愛されてると実感が湧くのなら私もちゃんとそれを返さないと。
受身が当たり前で愛されるのが当たり前、なまま年を取って可愛くない”オバサン”にはなりたくない。
私は愛される可愛い”オバチャン”になりたいのだ!

って何言ってんだ、私。

あああ恥かしいし照れ臭いけど、過去どうしたんだっけ?
今までって… あれ?

エースの時は重くならないように「愛してる」なんて言わなかったし、その前も…そんな深い付き合いじゃなかったな。
あれ? もしかして初めて?
いやちょっと待って。初めて彼氏が出来た時から今までってどうだった?
彼氏に好きとか大好き、とか愛情表現は沢山したけど「愛してる」って言った事あるっけ?

あれれ? 言って…ない? 誰にも? 
思い返してみるとやっぱりそうだった。
まあ日本人同士だと普段「愛してる」って言わないよね。
でも、今までちゃんと付き合った人ですら言ってないのは…どうよ?
うーん。いくら今まで余り男運良くなかったにしても、この年で愛を語ってないのも寂しいかもしれん。


ヤバイ、緊張してきた。
どうしよう。
止める?
大好き、にする?

駄目。それならもう何度か言った。
しかも御褒美貰ったり美味しいもの食べさせてくれたり優しかったりした時に、軽〜く「だいすき!」って。
あああああ私の馬鹿!
「好き」で留めて「”大”好き」は言わないでおけば、明日言えたのに!!

うわー、「愛してる」なんて恥かしくて言えないかもしれない…
でも、でもでもでも!
今言わないでいつ言うのよ!
あーーーっっ もう、言うしかないんだって!


時計をちら、と見る。
もうすぐ”明日”になる処だ。

本当は日付が変わったと同時に祝ってあげたいんだけど、サプライズしてあげたいから明日のその時まで黙ってるんだ。

プレゼントは凄い悩んだんだけど、海軍コネを使って年代モノのヴィンテージワインと
書き易いと評判だけど、貴重な羽を使っている為中々手に入らないレアもののペンセット。
この2つで軽くお給料が1.5ヶ月分飛んでいった…
ドフラミンゴの下で働いているから、貰ったお給料がそっくりそのまま彼に還元されると言う、笑えるような笑えない状態。

今までだったら絶対こんな額男に貢いだりしないんだけど、今の私はドフラミンゴに支えられて生きているも同然で
一緒に過ごし始めた当時に貰ったピンクダイヤだけでも何千万か、な桁違いのレベルで貢がれてると言うか養われている。

だからこれ位いっか、で自分にしては大奮発しちゃったのだ。
そもそも生活費って彼と暮らし始めてかかってないし、買物もドフラミンゴが一緒だと全部払ってくれるしで、私がお金を使う機会が殆どなくお給料は順調に溜まっていたから問題はない。

よし。
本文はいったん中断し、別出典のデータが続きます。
import Summits.HodgeConjecture.CorCM.DecicWeil23PairDihedralHodgeOfMarkman
import HarnessLib

/-!
# COR-CM — two DISJOINT `(2,3)`-types over a decic CM field with dihedral (non-cyclic) quintic part, OFF THE MIRROR POSITION:
# the Hodge conjecture for every product of copies of `E, B₁, B₂`, GIVEN ONLY Markman's hyperbolic-sixfold theorem

Cell `pub-hodgecm2` (COR-CM), seat b30 gen 23 (2026-08-22); count-neutral own lane DECIC-2T, part 3 («DECIC-D5», disjoint case).
Theorems only; no definition, no named fact, no `sorry`.  HONEST FRAMING: CONDITIONAL on the single displayed named fact
`HodgeTheory.Markman2025_weilClasses_algebraic_hyperbolicSixfold` (E. Markman, arXiv:2502.03415 Thm 1.5.1 — UNREFEREED); `HC_CM`
is not asserted and no case of the Hodge conjecture is claimed unconditionally.

WHAT IS NEW.  `CorCM/DecicWeil23PairDihedralHodgeOfMarkman` treats two `(2,3)`-types SHARING one embedding over `τ`; here the
types are DISJOINT over `τ`.  By the census (`Census/DecicWeil23PairDihedral`: `dihGood false j ⟺ j ∉ {1, 2}`) two of the six
dihedral positions are genuinely bad: those whose dihedral group contains the involution `(0 1)(2 3)` preserving both type
supports (the «mirror» position, nullity `6`).  Intrinsically, for an enumeration `x` of the fibre rotated by `ρ` and reflected
by `ρ'` (`hD5`), the five reflections of the realised dihedral group are `x_l ↦ x_{m−l}`; the NON-MIRROR hypothesis `hnm` asks
that none of them preserve both `Φ₁ ∩ x` and `Φ₂ ∩ x`.  Under it the position is clean and the whole chain applies.
* `decide` facts on the involution `(0 1)(2 3) = swap 0 1 * swap 2 3` (`dihGood false j` fails iff `D₅(j)` contains it; a word of
  `g D₅(0) g⁻¹` equal to it is a conjugate reflection, acting on the enumeration as `l ↦ m − l`; it preserves the supports
  `{0,1}`, `{3,2}`), `normalPos_eq_false_of_disjoint`;
* **`hodgeConjectureFor_biproduct_comp_vec_of_markmanD_dihedral_disjoint`** and its `AVDominatedBy` form.
[cite: Markman2025SecantWeil, Thm 1.5.1] [cite: Pohlmann1968, Thm 1] [cite: Shimura1998, §18.2 Lemma (i)] [cite: DixonMortimer1996, §2.1]
[cite: MumfordAV1970, §19]

## References
* [Markman2025SecantWeil] E. Markman, arXiv:2502.03415 (unrefereed), Thm 1.5.1.  [Pohlmann1968] H. Pohlmann, Ann. of Math. 88
  (1968), Thm 1.  [Shimura1998] G. Shimura, *Abelian varieties with CM and modular functions*, §18.2 Lemma (i).
  [DixonMortimer1996] J. D. Dixon, B. Mortimer, *Permutation Groups*, GTM 163 (1996), §2.1.  [MumfordAV1970] D. Mumford,
  *Abelian Varieties*, §19.
-/

noncomputable section

open CategoryTheory CategoryTheory.Limits NumberField

namespace Summit.HodgeConjecture.CorCM.DecicWeil23Pair

open Literature.AlgebraicGeometry Literature.AlgebraicGeometry.Motives Literature.AlgebraicGeometry.HodgeTheory
open Literature.AlgebraicGeometry.ComplexMultiplication (IsCMTypeRealisation)
open Literature.AlgebraicTopology.SingularHomology
open Summit.HodgeConjecture.CorCM.Census.DecicWeil23Pair (inPos dihPerm dihTab dihedralPerms mem_dihedralPerms dihGood
  dihPerm_eq_word)
open Summit.HodgeConjecture.CorCM.OcticCurveFourfold (exists_delta_of_mem)
open Summit.HodgeConjecture.CorCM.Domination (AVDominatedBy)

open scoped Classical

/-! ## §1 The mirror involution `(0 1)(2 3)`, by `decide` -/

/-- **The bad dihedral positions for disjoint types are those containing the involution `(0 1)(2 3)`.** [folklore] -/
theorem dihGood_false_iff : ∀ j : Fin 6, dihGood false j = true ↔
    ∀ t : Fin 10, dihPerm j t ≠ Equiv.swap (0 : Fin 5) 1 * Equiv.swap (2 : Fin 5) 3 := by
  decide +kernel

/-- **A word of `g D₅(0) g⁻¹` equal to `(0 1)(2 3)` is a conjugate reflection, acting on the labels as `l ↦ m − l`.** [folklore] -/
theorem exists_conj_reflection_eq_swap : ∀ (g : Equiv.Perm (Fin 5)) (n : Fin 5) (u : Fin 2),
    (g * dihPerm 0 1 * g⁻¹) ^ (n : ℕ) * (g * dihPerm 0 5 * g⁻¹) ^ (u : ℕ) = Equiv.swap (0 : Fin 5) 1 * Equiv.swap (2 : Fin 5) 3 →
      ∃ m : Fin 5, ∀ l : Fin 5, g (m - l) = (Equiv.swap (0 : Fin 5) 1 * Equiv.swap (2 : Fin 5) 3) (g l) := by
  decide +kernel

/-- `(0 1)(2 3)` preserves both disjoint type supports `{0,1}` and `{3,2}`. [folklore] -/
theorem inPos_false_swap : ∀ (m : Fin 2) (y : Fin 5),
    inPos false m ((Equiv.swap (0 : Fin 5) 1 * Equiv.swap (2 : Fin 5) 3) y) = inPos false m y := by
  decide

/-! ## §2 The intrinsic theorem: disjoint types, non-mirror position -/

section Main

variable {K : Type} [Field K] [NumberField K] [IsCMField K] {k : Type} [Field k] [NumberField k] [IsCMField k] {N : ℕ}
  {Φ₁ Φ₂ : CMType K} {B₁ B₂ : AbelianVariety ℂ}
  {ι₁ : 𝓞 K →+* End B₁} {θ₁ : K →+* Module.End ℂ (complexBetti B₁.X 1)}
  {ι₂ : 𝓞 K →+* End B₂} {θ₂ : K →+* Module.End ℂ (complexBetti B₂.X 1)}
  {Ψ : CMType k} {E : AbelianVariety ℂ} {ιE : 𝓞 k →+* End E} {θE : k →+* Module.End ℂ (complexBetti E.X 1)}

omit [IsCMField K] [NumberField k] [IsCMField k] in
/-- **Disjoint types sit at the disjoint normal position**: if `Φ₁`, `Φ₂` are read at `inPos c 0`, `inPos c 1` in a frame and
share no embedding over `τ`, then `c = false`. [folklore] -/
theorem normalPos_eq_false_of_disjoint {e : (K →+* ℂ) ≃ Fin 5 × Bool} {i : k →+* K} {τ : k →+* ℂ} {c : Bool}
    (he_sign : ∀ s, (e s).2 = true ↔ s.comp i = τ)
    (hr₁ : ∀ s, s ∈ Φ₁.1 ↔ (e s).2 = inPos c 0 (e s).1) (hr₂ : ∀ s, s ∈ Φ₂.1 ↔ (e s).2 = inPos c 1 (e s).1)
    (hdisj : (Finset.univ.filter fun s : K →+* ℂ => s.comp i = τ ∧ (s ∈ Φ₁.1 ∧ s ∈ Φ₂.1)).card = 0) : c = false := by
  have hP : ∀ a : Fin 5, (e.symm (a, true) ∈ Φ₁.1 ∧ e.symm (a, true) ∈ Φ₂.1) ↔
      (inPos c 0 a = true ∧ inPos c 1 a = true) := fun a => by
    rw [hr₁, hr₂, Equiv.apply_symm_apply]
    exact ⟨fun h => ⟨h.1.symm, h.2.symm⟩, fun h => ⟨h.1.symm, h.2.symm⟩⟩
  have h0 : (Finset.univ.filter fun a : Fin 5 => inPos c 0 a = true ∧ inPos c 1 a = true).card = 0 := by
    have key := card_filter_symm_true₅ he_sign (fun s => s ∈ Φ₁.1 ∧ s ∈ Φ₂.1)
    have key' : (Finset.univ.filter fun a : Fin 5 => e.symm (a, true) ∈ Φ₁.1 ∧ e.symm (a, true) ∈ Φ₂.1).card = 0 := by
      convert hdisj using 1
      convert key using 3
    calc (Finset.univ.filter fun a : Fin 5 => inPos c 0 a = true ∧ inPos c 1 a = true).card
        = (Finset.univ.filter fun a : Fin 5 => e.symm (a, true) ∈ Φ₁.1 ∧ e.symm (a, true) ∈ Φ₂.1).card := by
          congr 1
          exact Finset.filter_congr fun a _ => (hP a).symm
      _ = 0 := key'
  cases c
  · rfl
  · exact absurd h0 (by decide)

/-- **THE HODGE CONJECTURE FOR EVERY PRODUCT OF COPIES OF `E, B₁, B₂` — two `(2,3)`-fivefolds over a decic `K ⊇ i(k)` whose
types are DISJOINT over `τ`, non-cyclic quintic part, OFF THE MIRROR POSITION — GIVEN ONLY Markman's hyperbolic-sixfold theorem.**
Hypotheses: `B_l ⊨ (K; Φ_l)` with two members over `τ` each (`h23ₗ`) and none in common (`hdisj`); `E ⊨ (k; Ψ ∋ τ)`; an
enumeration `x` of the five embeddings over `τ` ROTATED by one automorphism of `ℂ` and REFLECTED by another (`hD5`); and the
NON-MIRROR condition `hnm`: no reflection `x_l ↦ x_{m−l}` preserves both `Φ₁ ∩ x` and `Φ₂ ∩ x` (for the dihedral quintic part
`D₅` this excludes exactly the configurations carrying exceptional classes; for `F₂₀`, `A₅`, `S₅` use the `2`-transitive theorem
instead).  Conclusion: for every `κ : Fin N → Fin 3`, every rational `(q,q)`-class on `⨁_j ![E, B₁, B₂](κ j)` is algebraic.
[cite: Markman2025SecantWeil, Thm 1.5.1] [cite: Pohlmann1968, Thm 1] [cite: Shimura1998, §18.2 Lemma (i)] [cite: MumfordAV1970, §19] -/
theorem hodgeConjectureFor_biproduct_comp_vec_of_markmanD_dihedral_disjoint
    (hM6 : Markman2025_weilClasses_algebraic_hyperbolicSixfold)
    (h10 : Module.finrank ℚ K = 10) (h2 : Module.finrank ℚ k = 2) (i : k →+* K)
    (hB₁ : IsCMTypeRealisation Φ₁ B₁ ι₁ θ₁) (hB₂ : IsCMTypeRealisation Φ₂ B₂ ι₂ θ₂) (hE : IsCMTypeRealisation Ψ E ιE θE)
    {τ : k →+* ℂ} (hτΨ : τ ∈ Ψ.1)
    (h23₁ : (Finset.univ.filter fun s : K →+* ℂ => s.comp i = τ ∧ s ∈ Φ₁.1).card = 2)
    (h23₂ : (Finset.univ.filter fun s : K →+* ℂ => s.comp i = τ ∧ s ∈ Φ₂.1).card = 2)
    (hdisj : (Finset.univ.filter fun s : K →+* ℂ => s.comp i = τ ∧ (s ∈ Φ₁.1 ∧ s ∈ Φ₂.1)).card = 0)
    {x : Fin 5 ↪ {s : K →+* ℂ // s.comp i = τ}}
    (hD5 : ∃ ρ ρ' : ℂ ≃+* ℂ,
      (∀ l : Fin 5, (ρ : ℂ →+* ℂ).comp (x l).1 = (x (l + 1)).1) ∧ (∀ l : Fin 5, (ρ' : ℂ →+* ℂ).comp (x l).1 = (x (-l)).1))
    (hnm : ∀ m : Fin 5, ¬ ((∀ l : Fin 5, (x l).1 ∈ Φ₁.1 ↔ (x (m - l)).1 ∈ Φ₁.1) ∧
      (∀ l : Fin 5, (x l).1 ∈ Φ₂.1 ↔ (x (m - l)).1 ∈ Φ₂.1)))
    (κ : Fin N → Fin 3) :
    HodgeConjectureFor (⨁ fun j => (![E, B₁, B₂] : Fin 3 → AbelianVariety ℂ) (κ j)).dim
      (⨁ fun j => (![E, B₁, B₂] : Fin 3 → AbelianVariety ℂ) (κ j)).X := by
  have hττ : ComplexEmbedding.conjugate τ ≠ τ := QuarticCM.conjugate_ne τ
  have hk : ∀ σ : k →+* ℂ, σ = τ ∨ σ = ComplexEmbedding.conjugate τ := fun σ =>
    QuarticCM.eq_or_eq_conjugate_of_quadratic h2 τ σ
  have hΨ : ∀ σ : k →+* ℂ, σ ∈ Ψ.1 ↔ σ = τ := by
    intro σ
    rcases hk σ with rfl | rfl
    · exact ⟨fun _ => rfl, fun _ => hτΨ⟩
    · exact ⟨fun h => absurd h ((Ψ.2 τ).1 hτΨ), fun h => absurd h hττ⟩
  -- the types are different (they share no embedding over `τ`, each has two)
  have hne : Φ₁ ≠ Φ₂ := by
    rintro rfl
    have h : (Finset.univ.filter fun s : K →+* ℂ => s.comp i = τ ∧ (s ∈ Φ₁.1 ∧ s ∈ Φ₁.1)) =
        Finset.univ.filter fun s : K →+* ℂ => s.comp i = τ ∧ s ∈ Φ₁.1 :=
      Finset.filter_congr fun s _ => by rw [and_self_iff]
    rw [h, h23₁] at hdisj
    exact absurd hdisj (by norm_num)
  obtain ⟨δ₀, d, hd, hδ₀⟩ := CyclicSextic.exists_sq_eq_neg_nat_of_isTotallyComplex k h2
  obtain ⟨δ, hδ, hτ⟩ := exists_delta_of_mem h2 hd hδ₀ τ
  -- the frame in normal form; disjoint types force `c = false`
  obtain ⟨e, c, he_sign, he_conj, hr₁, hr₂⟩ := exists_frameD h10 h2 i hττ hk Φ₁ Φ₂ h23₁ h23₂ hne
  have hc : c = false := normalPos_eq_false_of_disjoint he_sign hr₁ hr₂ hdisj
  subst hc
  -- the realised rotation and reflection, read in the frame (same labelling `g`)
  obtain ⟨ρ, ρ', hρ, hρ'⟩ := hD5
  obtain ⟨g, hg, hrot⟩ := conj_mem_realisedPerms_of_enum he_sign x (f := dihPerm 0 1) (ρ := ρ)
    fun l => by rw [dihPerm_zero_one_apply]; exact hρ l
  obtain ⟨g', hg', hrefl⟩ := conj_mem_realisedPerms_of_enum he_sign x (f := dihPerm 0 5) (ρ := ρ')
    fun l => by rw [dihPerm_zero_five_apply]; exact hρ' l
  have hgg : g' = g := by
    ext l
    have h := (hg' l).trans (hg l).symm
    exact congrArg Fin.val (Prod.mk.inj (e.symm.injective h)).1
  rw [hgg] at hrefl
  obtain ⟨j, ⟨⟨a, ha⟩, ⟨b, hb⟩⟩, hsub⟩ := exists_dihedralPerms_subset_realisedPerms hrot hrefl
  -- reading the types on the enumeration: `x_l ∈ Φ₁ ⟺ inPos false 0 (g l)`, `x_l ∈ Φ₂ ⟺ inPos false 1 (g l)`
  have h1l : ∀ l : Fin 5, (e (x l).1).1 = g l := fun l => by
    have h := congrArg e (hg l)
    rw [Equiv.apply_symm_apply] at h
    exact (congrArg Prod.fst h).symm
  have h2l : ∀ l : Fin 5, (e (x l).1).2 = true := fun l => (he_sign _).2 (x l).2
  have hread₁ : ∀ l : Fin 5, (x l).1 ∈ Φ₁.1 ↔ inPos false 0 (g l) = true := fun l => by
    rw [hr₁, h2l, h1l]; exact ⟨fun h => h.symm, fun h => h.symm⟩
  have hread₂ : ∀ l : Fin 5, (x l).1 ∈ Φ₂.1 ↔ inPos false 1 (g l) = true := fun l => by
    rw [hr₂, h2l, h1l]; exact ⟨fun h => h.symm, fun h => h.symm⟩
  -- the position is clean: otherwise `(0 1)(2 3) ∈ D₅(j) = g D₅(0) g⁻¹` is a reflection `x_l ↦ x_{m−l}` preserving both supports
  have hgood : dihGood false j = true := by
    rw [dihGood_false_iff]
    intro t ht
    obtain ⟨n, u, hw⟩ := dihPerm_eq_word j a b t
    rw [← ha, ← hb, ht] at hw
    obtain ⟨m, hm⟩ := exists_conj_reflection_eq_swap g n u hw.symm
    refine hnm m ⟨fun l => ?_, fun l => ?_⟩
    · rw [hread₁ l, hread₁ (m - l), hm l, inPos_false_swap]
    · rw [hread₂ l, hread₂ (m - l), hm l, inPos_false_swap]
  -- the family `Kf = (k, K)` and the three slots `(k, K, K)`
  let Kf : Fin 2 → Type := Fin.cons k fun _ : Fin 1 => K
  letI instF : ∀ j, Field (Kf j) := fun j =>
    Fin.cases (motive := fun j => Field (Kf j)) ‹Field k› (fun _ => ‹Field K›) j
  letI instN : ∀ j, NumberField (Kf j) := fun j =>
    Fin.cases (motive := fun j => NumberField (Kf j)) ‹NumberField k› (fun _ => ‹NumberField K›) j
  haveI instC : ∀ j, IsCMField (Kf j) := fun j =>
    Fin.cases (motive := fun j => IsCMField (Kf j)) ‹IsCMField k› (fun _ => ‹IsCMField K›) j
  exact hodgeConjectureFor_biproduct_comp_of_frameD_of_markmanSixfold_dihedral (Kf := Kf) (i₀ := 0) (i₁ := 1) (c := false)
    (A₃ := ![E, B₁, B₂])
    (Φ₃ := Fin.cons Ψ (Fin.cons Φ₁ (Fin.cons Φ₂ finZeroElim)))
    (ι₃ := Fin.cons ιE (Fin.cons ι₁ (Fin.cons ι₂ finZeroElim)))
    (θ₃ := Fin.cons θE (Fin.cons θ₁ (Fin.cons θ₂ finZeroElim))) hM6 κ h10 h2 i hd hδ hτ
    (Fin.cases hE (Fin.cases hB₁ (Fin.cases hB₂ fun l => l.elim0))) e he_sign he_conj
    (Fin.cases hr₁ (Fin.cases hr₂ fun l => l.elim0)) hΨ (j := j) hgood hsub

/-- **… and for every abelian variety dominated by such a product.** [cite: Markman2025SecantWeil, Thm 1.5.1] [cite: MumfordAV1970, §19] -/
theorem hodgeConjectureFor_of_avDominatedBy_comp_vec_of_markmanD_dihedral_disjoint
    (hM6 : Markman2025_weilClasses_algebraic_hyperbolicSixfold)
    (h10 : Module.finrank ℚ K = 10) (h2 : Module.finrank ℚ k = 2) (i : k →+* K)
    (hB₁ : IsCMTypeRealisation Φ₁ B₁ ι₁ θ₁) (hB₂ : IsCMTypeRealisation Φ₂ B₂ ι₂ θ₂) (hE : IsCMTypeRealisation Ψ E ιE θE)
    {τ : k →+* ℂ} (hτΨ : τ ∈ Ψ.1)
    (h23₁ : (Finset.univ.filter fun s : K →+* ℂ => s.comp i = τ ∧ s ∈ Φ₁.1).card = 2)
    (h23₂ : (Finset.univ.filter fun s : K →+* ℂ => s.comp i = τ ∧ s ∈ Φ₂.1).card = 2)
    (hdisj : (Finset.univ.filter fun s : K →+* ℂ => s.comp i = τ ∧ (s ∈ Φ₁.1 ∧ s ∈ Φ₂.1)).card = 0)
    {x : Fin 5 ↪ {s : K →+* ℂ // s.comp i = τ}}
    (hD5 : ∃ ρ ρ' : ℂ ≃+* ℂ,
      (∀ l : Fin 5, (ρ : ℂ →+* ℂ).comp (x l).1 = (x (l + 1)).1) ∧ (∀ l : Fin 5, (ρ' : ℂ →+* ℂ).comp (x l).1 = (x (-l)).1))
    (hnm : ∀ m : Fin 5, ¬ ((∀ l : Fin 5, (x l).1 ∈ Φ₁.1 ↔ (x (m - l)).1 ∈ Φ₁.1) ∧
      (∀ l : Fin 5, (x l).1 ∈ Φ₂.1 ↔ (x (m - l)).1 ∈ Φ₂.1)))
    (κ : Fin N → Fin 3) {C : AbelianVariety ℂ}
    (hC : AVDominatedBy C (⨁ fun j => (![E, B₁, B₂] : Fin 3 → AbelianVariety ℂ) (κ j))) :
    HodgeConjectureFor C.dim C.X :=
  Domination.hodgeConjectureFor_of_avDominatedBy
    (hodgeConjectureFor_biproduct_comp_vec_of_markmanD_dihedral_disjoint hM6 h10 h2 i hB₁ hB₂ hE hτΨ h23₁ h23₂ hdisj hD5 hnm κ)
    hC

end Main

end Summit.HodgeConjecture.CorCM.DecicWeil23Pair

end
後は計画がバレないように自然に演技するだけ!
やるぞー!! おー!!!


タイミングを計らってあげたいから、プレゼントをこっそり自分のクローゼットにしまいこんで。

あとは――――超難題が残ってるのみ。



誕生日当日、何も問題が起こらずいつも通りの平常な日を過ごして、いよいよの晩御飯の時。
コック長に事前にお願いしてて今日は彼の誕生日だから、少しスペシャルなものにしてくれる?と言ったら、おう! 任せておけ!、と少し処か超スペシャルディナーにされてしまった。

コック長! 気を使いすぎだって!!

普段とは違う豪華な料理の為に、それに見合ったセッティングをする船員の皆の様子を見て、最初は何始めるんだ?と不思議そうな顔をしてたのが
次々と運ばれてくる豪華な料理に驚き、

「お? どした? えれえ豪華な食事じゃねぇか。」

と、楽しそうに笑うドフラミンゴ。


自身の誕生日って気付いてないのかな? なら助かったけど、気付かれる前に今もう告っちゃおう。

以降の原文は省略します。